Over the millenia, legends have developed around mathematical problems involving series and sequences. One of the most famous legends about series concerns the invention of chess. According to the legend, an Indian king summoned the inventor and suggested that he choose the award for the creation of an interesting and wise game. The king was amazed by the “modest” request from the inventor who asked to give him for the first cell of the chessboard 1 grain of wheat, for the second—2 grains, for the third—4 grains, for the fourth—twice as much as in the previous cell, etc. As a result, the total number of grains per 64 cells of the chessboard would be so huge that the king would have to plant it everywhere on the entire surface of the Earth including the space of the oceans, mountains, and deserts and even then would not have enough!
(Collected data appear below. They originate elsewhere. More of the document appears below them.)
/-- **Covariance estimate for the increasing cylinder `{E ⊆ ω}`** of a finite set `E` of pairs inside the
box `Λ_m` (`0 ≤ p ≤ 1`, `q > 0`), for a measure with the DLR sandwich property:
`|P({E ⊆ ω} ∩ H) - P(E ⊆ ω) P(H)| ≤ P(E ⊆ ω) - φ⁰_{Λ_m,p,q}(E ⊆ ω)` for every `H` determined by finitely many
pairs off `E_{Λ_m}` (the cell's `FKGibbs.abs_real_inter_sub_mul_le_sub_regionFreeReal` when all pairs of `E`
are lattice edges; otherwise both sides vanish, `P` and the box laws being carried by lattice
configurations). [cite: Grimmett2006, Thm. (4.19)(d) (proof, p. 79)] -/
theorem FKGibbs.abs_real_inter_setOf_subset_sub_mul_le (hG : FKGibbs d p q P)
    (hp : p ∈ Set.Icc (0 : ℝ) 1) (hq : 0 < q) {E : Finset (Sym2 (Site d))} {m : ℕ}
    (hE : ∀ e ∈ E, ∀ z ∈ e, z ∈ box d m) (T : Finset (Sym2 (Site d)))
    (hT : Disjoint (↑T : Set (Sym2 (Site d))) ↑(edgesIn (zdGraph d) (box d m)))
    {H : Set (BondConfig (Site d))} (hH : DeterminedBy H ↑T) :
    |P.real ({ω | (↑E : Set (Sym2 (Site d))) ⊆ ω} ∩ H) -
        P.real {ω | (↑E : Set (Sym2 (Site d))) ⊆ ω} * P.real H| ≤
      P.real {ω | (↑E : Set (Sym2 (Site d))) ⊆ ω} -
        (rcBoxLaw d false p q m).real {ω | (↑E : Set (Sym2 (Site d))) ⊆ ω} := by
  haveI := hG.isProbabilityMeasure
  set U : Set (BondConfig (Site d)) := {ω | (↑E : Set (Sym2 (Site d))) ⊆ ω} with hU
  have hUm : MeasurableSet U := measurableSet_setOf_subset E
  by_cases hEE : ∀ e ∈ E, e ∈ (zdGraph d).edgeSet
  · -- all pairs of `E` are lattice edges of `Λ_m`: the sandwich bound of row FO-08e
    have hUup : IsUpperSet U := fun ω ω' hle hω => Set.Subset.trans hω hle
    have hUdet : DeterminedBy U ↑(edgesIn (zdGraph d) (box d m)) :=
      (determinedBy_setOf_subset E).mono fun e he =>
        Finset.mem_coe.2 (mem_edgesIn_iff.2 ⟨hEE e (Finset.mem_coe.1 he), hE e (Finset.mem_coe.1 he)⟩)
    have h := hG.abs_real_inter_sub_mul_le_sub_regionFreeReal (box d m) T hUup hUdet hT hH
    rwa [regionFreeReal_box p q m hUm] at h
  · -- some pair of `E` is not a lattice edge: everything vanishes
    push Not at hEE
    obtain ⟨e, heE, he⟩ := hEE
    have hUsub : U ⊆ {ω : BondConfig (Site d) | e ∈ ω} := fun ω hω => hω (Finset.mem_coe.2 heE)
    have hPe : P {ω : BondConfig (Site d) | e ∈ ω} = 0 := by
      have h0 : P {ω : BondConfig (Site d) | ¬ω ⊆ (zdGraph d).edgeSet} = 0 := ae_iff.1 hG.ae_subset_edgeSet
      exact measure_mono_null (fun ω (hω : e ∈ ω) (hωE : ω ⊆ (zdGraph d).edgeSet) => he (hωE hω)) h0
    have hPU : P.real U = 0 := by
      rw [measureReal_def, measure_mono_null hUsub hPe, ENNReal.toReal_zero]
    have hPUH : P.real (U ∩ H) = 0 := by
      rw [measureReal_def, measure_mono_null (Set.inter_subset_left.trans hUsub) hPe, ENNReal.toReal_zero]
    have hBU : (rcBoxLaw d false p q m).real U = 0 := by
      rw [measureReal_def, measure_mono_null hUsub (rcBoxLaw_setOf_mem_eq_zero_of_notMem false hp hq m he),
        ENNReal.toReal_zero]
    rw [hPUH, hPU, hBU]
    simp

end Sandwich

/-! ### Uniform mixing of free box limits on cylinders and on local events -/

section Uniform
Have you ever thought of how archeologists in the movies, such as Indiana Jones, can predict the age of different artifacts? Do not you know that the age of artifacts in real life can be established by the amount of the radioactive isotope of Carbon 14 in the artifact? Carbon 14 has a very long half-lifetime which means that each half-lifetime of 5730 years or so, the amount of the isotope is reduced by half. Hence, these consecutive amounts of Carbon 14 are the terms of a decreasing geometric progression with common ratio of ½.
This chapter is for those who want to see applications of arithmetic and geometric progressions to real life. There are many applications for sciences, business, personal finance, and even for health, but most people are unaware of these. We will familiarize you with these by giving you five mini-projects and some related problems associated with the concepts afterwards.